• [EXERCISE MATERIALS]:
- - -

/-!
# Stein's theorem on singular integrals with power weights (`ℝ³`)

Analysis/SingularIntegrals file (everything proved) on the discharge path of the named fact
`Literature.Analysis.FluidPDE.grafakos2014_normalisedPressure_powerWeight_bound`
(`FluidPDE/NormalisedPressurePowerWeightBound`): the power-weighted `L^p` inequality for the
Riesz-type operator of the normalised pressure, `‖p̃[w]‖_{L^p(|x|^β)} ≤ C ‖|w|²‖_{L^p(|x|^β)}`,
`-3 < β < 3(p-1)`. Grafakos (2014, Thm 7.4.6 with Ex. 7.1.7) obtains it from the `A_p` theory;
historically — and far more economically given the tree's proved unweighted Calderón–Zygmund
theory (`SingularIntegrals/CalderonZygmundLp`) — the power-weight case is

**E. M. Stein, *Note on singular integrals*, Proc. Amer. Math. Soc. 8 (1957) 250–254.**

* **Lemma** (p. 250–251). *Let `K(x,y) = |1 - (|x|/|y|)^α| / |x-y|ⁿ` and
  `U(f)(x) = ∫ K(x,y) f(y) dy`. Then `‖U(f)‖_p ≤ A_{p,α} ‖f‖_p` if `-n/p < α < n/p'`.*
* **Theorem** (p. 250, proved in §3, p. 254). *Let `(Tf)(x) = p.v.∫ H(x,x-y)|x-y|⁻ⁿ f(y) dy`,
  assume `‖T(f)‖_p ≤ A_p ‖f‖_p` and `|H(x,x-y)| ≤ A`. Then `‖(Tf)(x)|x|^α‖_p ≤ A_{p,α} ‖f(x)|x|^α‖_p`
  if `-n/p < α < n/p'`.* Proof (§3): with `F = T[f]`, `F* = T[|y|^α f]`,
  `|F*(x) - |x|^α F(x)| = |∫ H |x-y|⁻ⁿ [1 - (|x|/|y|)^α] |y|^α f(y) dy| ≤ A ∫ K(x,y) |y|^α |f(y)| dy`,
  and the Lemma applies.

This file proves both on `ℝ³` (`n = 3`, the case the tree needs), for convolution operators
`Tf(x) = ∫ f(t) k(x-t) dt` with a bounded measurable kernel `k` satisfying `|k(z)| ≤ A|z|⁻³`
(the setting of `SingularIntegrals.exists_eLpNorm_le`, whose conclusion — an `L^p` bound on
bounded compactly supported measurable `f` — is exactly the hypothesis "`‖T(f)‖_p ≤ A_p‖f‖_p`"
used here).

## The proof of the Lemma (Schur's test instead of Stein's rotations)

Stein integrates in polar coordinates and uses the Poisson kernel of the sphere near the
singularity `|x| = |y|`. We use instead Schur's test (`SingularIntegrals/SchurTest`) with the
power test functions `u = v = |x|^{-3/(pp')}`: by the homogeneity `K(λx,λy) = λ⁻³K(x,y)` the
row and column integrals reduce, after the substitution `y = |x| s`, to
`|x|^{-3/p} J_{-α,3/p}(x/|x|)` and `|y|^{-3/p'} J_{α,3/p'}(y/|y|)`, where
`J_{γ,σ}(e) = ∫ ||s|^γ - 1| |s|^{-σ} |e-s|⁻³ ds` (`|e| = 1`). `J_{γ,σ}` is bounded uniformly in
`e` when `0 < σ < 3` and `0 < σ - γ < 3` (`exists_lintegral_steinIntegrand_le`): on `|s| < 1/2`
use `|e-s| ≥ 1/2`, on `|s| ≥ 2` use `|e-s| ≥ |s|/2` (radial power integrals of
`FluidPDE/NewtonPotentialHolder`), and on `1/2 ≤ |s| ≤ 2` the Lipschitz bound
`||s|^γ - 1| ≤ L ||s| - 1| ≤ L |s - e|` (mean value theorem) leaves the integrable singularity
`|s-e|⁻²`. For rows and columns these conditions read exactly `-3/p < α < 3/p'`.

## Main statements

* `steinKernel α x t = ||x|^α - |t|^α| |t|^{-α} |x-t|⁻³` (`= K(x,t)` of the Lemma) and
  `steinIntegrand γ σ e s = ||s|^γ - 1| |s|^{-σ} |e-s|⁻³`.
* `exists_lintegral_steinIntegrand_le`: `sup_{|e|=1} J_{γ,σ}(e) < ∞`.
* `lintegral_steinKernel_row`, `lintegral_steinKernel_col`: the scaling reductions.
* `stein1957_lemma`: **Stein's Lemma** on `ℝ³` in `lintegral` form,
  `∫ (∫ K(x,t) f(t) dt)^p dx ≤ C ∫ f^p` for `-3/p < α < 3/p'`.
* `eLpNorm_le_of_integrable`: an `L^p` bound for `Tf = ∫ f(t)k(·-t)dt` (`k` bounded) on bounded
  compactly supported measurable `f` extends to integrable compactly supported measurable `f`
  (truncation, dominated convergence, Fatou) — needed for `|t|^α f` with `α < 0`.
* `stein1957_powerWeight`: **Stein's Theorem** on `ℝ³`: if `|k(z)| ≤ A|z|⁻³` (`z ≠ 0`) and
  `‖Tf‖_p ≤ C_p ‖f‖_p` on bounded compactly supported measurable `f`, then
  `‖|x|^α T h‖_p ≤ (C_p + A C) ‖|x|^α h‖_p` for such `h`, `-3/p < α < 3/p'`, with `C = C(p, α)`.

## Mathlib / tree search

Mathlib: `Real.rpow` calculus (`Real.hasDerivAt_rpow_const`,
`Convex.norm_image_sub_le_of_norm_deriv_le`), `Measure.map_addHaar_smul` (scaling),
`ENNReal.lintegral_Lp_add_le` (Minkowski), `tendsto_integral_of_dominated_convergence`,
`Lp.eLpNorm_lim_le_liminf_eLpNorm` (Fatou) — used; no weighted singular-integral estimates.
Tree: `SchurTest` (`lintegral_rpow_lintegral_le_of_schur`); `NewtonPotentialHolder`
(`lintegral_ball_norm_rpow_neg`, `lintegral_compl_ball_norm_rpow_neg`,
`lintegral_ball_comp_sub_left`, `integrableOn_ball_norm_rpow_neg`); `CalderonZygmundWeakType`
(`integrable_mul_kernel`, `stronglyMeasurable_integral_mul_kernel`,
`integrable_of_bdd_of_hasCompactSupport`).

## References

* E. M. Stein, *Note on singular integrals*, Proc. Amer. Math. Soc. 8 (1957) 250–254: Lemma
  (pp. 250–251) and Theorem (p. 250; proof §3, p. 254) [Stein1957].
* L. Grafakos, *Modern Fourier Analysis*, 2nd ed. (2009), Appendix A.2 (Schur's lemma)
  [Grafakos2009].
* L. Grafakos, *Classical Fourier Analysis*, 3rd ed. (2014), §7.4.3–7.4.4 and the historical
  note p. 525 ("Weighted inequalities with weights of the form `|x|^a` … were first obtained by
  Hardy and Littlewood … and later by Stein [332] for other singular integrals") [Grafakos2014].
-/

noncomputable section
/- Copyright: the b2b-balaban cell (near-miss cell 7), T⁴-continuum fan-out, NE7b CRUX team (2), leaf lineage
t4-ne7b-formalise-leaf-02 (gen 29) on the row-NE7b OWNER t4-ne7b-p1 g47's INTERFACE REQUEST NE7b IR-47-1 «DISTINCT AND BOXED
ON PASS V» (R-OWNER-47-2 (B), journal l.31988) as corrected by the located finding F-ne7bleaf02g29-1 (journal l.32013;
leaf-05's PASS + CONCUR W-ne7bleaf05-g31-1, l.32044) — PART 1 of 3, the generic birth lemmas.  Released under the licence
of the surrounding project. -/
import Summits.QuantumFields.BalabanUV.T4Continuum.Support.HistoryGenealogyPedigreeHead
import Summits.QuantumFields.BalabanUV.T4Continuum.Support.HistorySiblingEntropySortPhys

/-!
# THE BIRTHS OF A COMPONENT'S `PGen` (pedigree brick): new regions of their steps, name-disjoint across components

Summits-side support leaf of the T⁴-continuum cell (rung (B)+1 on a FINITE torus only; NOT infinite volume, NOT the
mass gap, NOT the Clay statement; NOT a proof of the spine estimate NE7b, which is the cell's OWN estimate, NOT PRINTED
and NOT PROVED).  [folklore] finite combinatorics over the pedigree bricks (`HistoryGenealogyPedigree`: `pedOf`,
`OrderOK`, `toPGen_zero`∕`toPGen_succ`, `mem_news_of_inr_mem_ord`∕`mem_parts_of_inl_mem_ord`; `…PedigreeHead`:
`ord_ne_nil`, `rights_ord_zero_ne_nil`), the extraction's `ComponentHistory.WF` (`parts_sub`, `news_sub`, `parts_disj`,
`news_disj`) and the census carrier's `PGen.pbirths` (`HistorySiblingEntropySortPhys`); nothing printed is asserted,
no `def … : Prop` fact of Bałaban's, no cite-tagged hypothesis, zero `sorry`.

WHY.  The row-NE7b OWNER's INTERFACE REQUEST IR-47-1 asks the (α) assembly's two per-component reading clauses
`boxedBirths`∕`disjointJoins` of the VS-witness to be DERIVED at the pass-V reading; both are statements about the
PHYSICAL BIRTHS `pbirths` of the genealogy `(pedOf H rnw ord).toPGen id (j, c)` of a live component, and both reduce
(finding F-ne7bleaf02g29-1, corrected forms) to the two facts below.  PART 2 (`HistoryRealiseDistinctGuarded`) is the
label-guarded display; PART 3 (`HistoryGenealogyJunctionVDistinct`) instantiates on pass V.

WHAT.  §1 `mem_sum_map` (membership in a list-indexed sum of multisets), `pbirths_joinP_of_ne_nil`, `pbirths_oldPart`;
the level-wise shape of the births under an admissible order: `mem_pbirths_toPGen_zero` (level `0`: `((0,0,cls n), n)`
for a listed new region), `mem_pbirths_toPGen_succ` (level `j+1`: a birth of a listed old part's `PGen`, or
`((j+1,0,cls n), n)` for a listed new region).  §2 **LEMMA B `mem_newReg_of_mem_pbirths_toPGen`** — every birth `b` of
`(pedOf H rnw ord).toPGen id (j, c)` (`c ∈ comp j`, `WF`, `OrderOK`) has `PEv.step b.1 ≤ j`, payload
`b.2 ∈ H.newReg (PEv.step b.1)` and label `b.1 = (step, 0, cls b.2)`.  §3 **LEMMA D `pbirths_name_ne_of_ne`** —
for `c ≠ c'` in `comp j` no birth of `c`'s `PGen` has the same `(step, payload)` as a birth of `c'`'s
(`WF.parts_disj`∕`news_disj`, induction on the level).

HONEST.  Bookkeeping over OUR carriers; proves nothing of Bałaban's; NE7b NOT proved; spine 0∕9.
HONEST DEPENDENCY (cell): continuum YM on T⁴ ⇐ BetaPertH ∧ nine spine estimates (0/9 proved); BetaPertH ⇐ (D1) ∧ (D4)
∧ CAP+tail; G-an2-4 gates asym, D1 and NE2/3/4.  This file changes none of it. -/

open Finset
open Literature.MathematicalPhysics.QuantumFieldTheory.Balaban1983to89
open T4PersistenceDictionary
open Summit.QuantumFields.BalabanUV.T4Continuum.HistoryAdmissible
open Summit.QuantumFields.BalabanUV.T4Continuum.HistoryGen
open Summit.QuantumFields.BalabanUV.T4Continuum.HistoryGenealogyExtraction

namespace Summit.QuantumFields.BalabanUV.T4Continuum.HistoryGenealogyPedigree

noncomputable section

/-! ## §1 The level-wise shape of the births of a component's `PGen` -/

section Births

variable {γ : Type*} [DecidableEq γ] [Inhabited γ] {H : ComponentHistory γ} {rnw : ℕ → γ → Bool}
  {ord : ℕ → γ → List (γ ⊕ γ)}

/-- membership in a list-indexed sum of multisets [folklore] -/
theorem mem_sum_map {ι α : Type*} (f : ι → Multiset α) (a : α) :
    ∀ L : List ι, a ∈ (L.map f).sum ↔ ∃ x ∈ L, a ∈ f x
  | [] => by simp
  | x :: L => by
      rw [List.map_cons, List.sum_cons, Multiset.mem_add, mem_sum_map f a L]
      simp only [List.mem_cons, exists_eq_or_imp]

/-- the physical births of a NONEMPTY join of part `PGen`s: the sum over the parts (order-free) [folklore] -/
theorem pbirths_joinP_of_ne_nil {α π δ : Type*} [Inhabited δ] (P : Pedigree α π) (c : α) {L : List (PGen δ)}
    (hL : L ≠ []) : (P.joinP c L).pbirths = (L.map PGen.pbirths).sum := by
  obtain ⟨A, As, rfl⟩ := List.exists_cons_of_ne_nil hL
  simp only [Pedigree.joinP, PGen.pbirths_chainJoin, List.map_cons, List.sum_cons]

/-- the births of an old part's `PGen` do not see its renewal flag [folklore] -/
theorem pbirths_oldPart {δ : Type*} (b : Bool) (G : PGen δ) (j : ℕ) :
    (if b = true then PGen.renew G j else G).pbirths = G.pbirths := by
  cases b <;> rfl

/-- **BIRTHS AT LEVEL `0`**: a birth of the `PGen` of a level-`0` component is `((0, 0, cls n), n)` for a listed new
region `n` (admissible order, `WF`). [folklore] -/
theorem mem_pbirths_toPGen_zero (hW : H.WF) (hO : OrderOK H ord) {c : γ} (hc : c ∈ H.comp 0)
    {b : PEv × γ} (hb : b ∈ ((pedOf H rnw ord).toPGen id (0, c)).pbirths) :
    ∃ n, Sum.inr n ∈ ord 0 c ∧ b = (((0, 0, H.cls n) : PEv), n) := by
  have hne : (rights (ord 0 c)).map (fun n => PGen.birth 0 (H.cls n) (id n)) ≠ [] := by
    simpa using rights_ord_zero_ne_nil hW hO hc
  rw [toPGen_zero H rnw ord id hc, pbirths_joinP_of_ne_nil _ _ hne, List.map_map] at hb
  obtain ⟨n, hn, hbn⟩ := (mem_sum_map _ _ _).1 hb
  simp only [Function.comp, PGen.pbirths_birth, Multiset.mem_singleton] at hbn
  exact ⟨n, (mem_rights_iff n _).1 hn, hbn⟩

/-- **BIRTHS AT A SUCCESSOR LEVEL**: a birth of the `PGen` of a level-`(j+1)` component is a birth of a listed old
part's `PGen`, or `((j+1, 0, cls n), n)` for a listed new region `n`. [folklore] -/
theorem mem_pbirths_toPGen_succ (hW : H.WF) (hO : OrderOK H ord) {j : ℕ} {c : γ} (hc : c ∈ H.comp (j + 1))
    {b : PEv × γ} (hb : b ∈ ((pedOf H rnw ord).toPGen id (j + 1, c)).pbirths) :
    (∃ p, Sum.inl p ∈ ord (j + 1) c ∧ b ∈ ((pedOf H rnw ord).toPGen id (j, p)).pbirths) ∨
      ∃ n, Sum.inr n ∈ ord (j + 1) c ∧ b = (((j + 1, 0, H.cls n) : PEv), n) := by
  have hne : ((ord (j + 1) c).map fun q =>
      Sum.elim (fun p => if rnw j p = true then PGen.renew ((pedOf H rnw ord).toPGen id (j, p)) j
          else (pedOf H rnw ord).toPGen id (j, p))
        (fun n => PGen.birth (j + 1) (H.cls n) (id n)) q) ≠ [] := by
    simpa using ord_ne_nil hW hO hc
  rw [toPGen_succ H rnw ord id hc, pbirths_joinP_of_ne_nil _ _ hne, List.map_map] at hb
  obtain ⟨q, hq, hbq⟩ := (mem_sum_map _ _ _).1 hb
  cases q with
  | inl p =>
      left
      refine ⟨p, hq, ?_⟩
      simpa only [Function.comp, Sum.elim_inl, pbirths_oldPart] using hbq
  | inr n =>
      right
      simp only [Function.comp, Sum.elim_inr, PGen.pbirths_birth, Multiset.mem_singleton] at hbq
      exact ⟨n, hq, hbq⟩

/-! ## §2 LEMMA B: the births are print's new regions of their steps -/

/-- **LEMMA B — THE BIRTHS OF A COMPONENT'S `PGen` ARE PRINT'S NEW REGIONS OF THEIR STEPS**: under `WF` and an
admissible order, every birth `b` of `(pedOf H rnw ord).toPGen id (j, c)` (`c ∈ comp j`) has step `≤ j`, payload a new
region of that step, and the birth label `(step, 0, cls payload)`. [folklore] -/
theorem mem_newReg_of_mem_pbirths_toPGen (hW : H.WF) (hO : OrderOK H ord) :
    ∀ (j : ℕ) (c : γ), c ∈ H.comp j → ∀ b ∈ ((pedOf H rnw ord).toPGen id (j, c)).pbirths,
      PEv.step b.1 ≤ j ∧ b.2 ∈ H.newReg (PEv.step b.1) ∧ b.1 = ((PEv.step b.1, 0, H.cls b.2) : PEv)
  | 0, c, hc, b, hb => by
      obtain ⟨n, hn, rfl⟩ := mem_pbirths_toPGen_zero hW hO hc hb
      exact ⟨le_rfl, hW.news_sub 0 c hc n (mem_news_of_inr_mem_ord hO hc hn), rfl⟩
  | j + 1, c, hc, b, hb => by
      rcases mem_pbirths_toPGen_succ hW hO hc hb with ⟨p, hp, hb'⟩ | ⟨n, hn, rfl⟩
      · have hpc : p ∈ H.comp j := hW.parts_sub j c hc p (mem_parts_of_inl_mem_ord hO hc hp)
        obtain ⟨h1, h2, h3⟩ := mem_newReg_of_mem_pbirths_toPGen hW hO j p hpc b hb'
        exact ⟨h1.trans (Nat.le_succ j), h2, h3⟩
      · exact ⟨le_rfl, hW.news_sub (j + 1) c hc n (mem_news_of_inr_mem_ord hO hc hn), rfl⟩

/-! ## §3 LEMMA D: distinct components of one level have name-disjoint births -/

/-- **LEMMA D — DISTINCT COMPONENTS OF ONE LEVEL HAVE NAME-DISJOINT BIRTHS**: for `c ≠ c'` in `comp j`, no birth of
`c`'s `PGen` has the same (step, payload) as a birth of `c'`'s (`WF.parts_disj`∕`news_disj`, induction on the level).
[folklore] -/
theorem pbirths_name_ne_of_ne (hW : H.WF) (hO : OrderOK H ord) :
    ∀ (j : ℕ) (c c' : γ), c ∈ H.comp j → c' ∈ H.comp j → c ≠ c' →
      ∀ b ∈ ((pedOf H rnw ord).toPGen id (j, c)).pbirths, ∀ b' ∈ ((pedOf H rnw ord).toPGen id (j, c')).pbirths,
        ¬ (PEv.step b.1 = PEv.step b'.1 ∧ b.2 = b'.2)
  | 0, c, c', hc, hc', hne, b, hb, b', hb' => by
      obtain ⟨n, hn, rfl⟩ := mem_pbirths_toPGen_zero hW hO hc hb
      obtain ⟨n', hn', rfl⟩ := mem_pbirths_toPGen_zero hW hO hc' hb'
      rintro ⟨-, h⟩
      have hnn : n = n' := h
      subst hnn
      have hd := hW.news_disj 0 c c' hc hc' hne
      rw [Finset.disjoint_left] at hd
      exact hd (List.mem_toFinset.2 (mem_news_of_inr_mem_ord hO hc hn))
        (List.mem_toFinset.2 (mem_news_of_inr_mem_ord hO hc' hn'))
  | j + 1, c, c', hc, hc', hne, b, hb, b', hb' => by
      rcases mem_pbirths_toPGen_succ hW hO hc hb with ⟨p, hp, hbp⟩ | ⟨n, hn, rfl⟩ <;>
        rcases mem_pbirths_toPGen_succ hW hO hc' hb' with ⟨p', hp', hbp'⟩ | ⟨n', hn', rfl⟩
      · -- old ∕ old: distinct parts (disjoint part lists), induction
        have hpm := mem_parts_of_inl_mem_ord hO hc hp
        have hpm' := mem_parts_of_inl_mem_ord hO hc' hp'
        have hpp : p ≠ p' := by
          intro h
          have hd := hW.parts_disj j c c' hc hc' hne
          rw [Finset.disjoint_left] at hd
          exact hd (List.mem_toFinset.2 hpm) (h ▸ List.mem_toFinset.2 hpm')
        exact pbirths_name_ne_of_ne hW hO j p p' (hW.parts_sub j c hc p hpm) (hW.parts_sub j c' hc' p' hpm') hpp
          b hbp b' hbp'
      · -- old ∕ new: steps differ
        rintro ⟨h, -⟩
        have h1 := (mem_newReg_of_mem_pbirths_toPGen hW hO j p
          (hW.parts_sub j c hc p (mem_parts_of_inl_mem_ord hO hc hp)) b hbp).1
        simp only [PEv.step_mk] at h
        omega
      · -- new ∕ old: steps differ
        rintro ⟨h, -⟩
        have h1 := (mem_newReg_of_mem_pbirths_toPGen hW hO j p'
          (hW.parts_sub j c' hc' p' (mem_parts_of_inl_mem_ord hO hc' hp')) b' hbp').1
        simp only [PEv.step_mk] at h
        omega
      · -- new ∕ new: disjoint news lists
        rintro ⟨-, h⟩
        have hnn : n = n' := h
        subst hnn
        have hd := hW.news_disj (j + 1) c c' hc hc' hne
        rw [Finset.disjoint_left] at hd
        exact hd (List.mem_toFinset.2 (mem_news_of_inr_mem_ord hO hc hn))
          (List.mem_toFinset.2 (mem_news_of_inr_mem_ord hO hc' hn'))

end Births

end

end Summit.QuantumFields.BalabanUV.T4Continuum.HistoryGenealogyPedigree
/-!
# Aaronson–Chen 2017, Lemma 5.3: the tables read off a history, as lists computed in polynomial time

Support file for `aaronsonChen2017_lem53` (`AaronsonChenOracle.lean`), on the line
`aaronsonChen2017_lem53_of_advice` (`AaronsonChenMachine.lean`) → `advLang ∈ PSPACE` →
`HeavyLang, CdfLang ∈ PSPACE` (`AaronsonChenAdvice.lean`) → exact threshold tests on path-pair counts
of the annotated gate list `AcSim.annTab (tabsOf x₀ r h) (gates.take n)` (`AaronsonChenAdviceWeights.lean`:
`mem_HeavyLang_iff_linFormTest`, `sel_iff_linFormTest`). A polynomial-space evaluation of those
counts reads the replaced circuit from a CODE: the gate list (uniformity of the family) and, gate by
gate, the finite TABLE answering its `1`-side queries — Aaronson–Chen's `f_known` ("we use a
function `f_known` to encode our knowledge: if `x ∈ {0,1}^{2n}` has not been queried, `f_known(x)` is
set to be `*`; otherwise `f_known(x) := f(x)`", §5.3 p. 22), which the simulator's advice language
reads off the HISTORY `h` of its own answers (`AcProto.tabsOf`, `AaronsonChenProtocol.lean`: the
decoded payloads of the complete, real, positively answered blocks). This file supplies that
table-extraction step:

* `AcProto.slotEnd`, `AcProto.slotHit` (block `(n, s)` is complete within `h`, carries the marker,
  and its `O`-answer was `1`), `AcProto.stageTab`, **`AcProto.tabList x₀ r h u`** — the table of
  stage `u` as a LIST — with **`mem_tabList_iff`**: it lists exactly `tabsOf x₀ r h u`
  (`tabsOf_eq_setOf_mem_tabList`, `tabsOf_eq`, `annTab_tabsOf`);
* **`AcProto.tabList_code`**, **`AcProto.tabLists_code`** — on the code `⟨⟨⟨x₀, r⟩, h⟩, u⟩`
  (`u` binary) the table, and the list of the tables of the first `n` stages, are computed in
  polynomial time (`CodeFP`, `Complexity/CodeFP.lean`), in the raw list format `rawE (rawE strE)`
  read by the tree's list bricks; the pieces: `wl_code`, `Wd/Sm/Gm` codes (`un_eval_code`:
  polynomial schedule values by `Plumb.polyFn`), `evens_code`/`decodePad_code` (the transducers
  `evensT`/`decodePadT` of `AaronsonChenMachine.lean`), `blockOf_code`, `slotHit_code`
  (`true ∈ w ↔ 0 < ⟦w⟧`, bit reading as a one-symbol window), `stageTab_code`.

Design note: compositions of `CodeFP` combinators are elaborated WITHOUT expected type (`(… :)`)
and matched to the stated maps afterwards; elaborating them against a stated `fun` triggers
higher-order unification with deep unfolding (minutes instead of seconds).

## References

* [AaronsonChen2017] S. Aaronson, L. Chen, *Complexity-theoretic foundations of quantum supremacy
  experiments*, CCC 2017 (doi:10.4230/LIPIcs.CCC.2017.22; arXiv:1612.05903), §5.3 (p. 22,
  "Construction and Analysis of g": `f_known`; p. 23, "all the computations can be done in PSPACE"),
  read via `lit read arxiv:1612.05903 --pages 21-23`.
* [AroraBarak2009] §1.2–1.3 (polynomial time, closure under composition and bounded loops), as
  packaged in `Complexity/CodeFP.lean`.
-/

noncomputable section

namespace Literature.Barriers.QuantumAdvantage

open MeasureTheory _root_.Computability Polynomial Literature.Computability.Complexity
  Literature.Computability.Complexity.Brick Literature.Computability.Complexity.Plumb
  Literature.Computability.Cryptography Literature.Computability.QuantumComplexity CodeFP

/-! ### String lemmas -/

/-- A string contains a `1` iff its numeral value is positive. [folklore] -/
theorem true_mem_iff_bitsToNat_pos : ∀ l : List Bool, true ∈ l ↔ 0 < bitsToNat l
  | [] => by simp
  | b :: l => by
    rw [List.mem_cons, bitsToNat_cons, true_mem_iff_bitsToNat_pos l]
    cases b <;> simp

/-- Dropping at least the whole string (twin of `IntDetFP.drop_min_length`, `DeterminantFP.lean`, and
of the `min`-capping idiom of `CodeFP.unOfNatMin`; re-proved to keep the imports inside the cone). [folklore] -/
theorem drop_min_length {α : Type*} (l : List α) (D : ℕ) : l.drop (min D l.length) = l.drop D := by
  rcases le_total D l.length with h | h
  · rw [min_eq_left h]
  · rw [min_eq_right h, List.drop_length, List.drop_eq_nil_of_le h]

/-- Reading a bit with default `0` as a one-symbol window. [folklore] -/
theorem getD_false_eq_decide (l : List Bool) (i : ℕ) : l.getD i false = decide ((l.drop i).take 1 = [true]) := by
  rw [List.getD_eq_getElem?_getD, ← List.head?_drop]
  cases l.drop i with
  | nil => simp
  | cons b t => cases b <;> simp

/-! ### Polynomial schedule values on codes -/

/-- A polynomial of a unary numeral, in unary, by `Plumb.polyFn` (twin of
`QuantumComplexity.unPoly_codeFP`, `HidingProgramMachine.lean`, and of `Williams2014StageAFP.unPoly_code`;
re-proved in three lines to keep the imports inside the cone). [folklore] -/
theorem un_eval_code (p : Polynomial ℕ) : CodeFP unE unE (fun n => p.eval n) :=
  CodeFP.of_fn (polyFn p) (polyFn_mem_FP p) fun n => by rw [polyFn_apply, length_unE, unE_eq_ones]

- - -

• [AIM OF THE EXERCISE]: For each line in the records that holds "listed", show that line as it stands.

• [TASK SOLUTION]:
for a listed new region), `mem_pbirths_toPGen_succ` (level `j+1`: a birth of a listed old part's `PGen`, or
`((j+1,0,cls n), n)` for a listed new region).  §2 **LEMMA B `mem_newReg_of_mem_pbirths_toPGen`** — every birth `b` of
/-- **BIRTHS AT LEVEL `0`**: a birth of the `PGen` of a level-`0` component is `((0, 0, cls n), n)` for a listed new
/-- **BIRTHS AT A SUCCESSOR LEVEL**: a birth of the `PGen` of a level-`(j+1)` component is a birth of a listed old
part's `PGen`, or `((j+1, 0, cls n), n)` for a listed new region `n`. [folklore] -/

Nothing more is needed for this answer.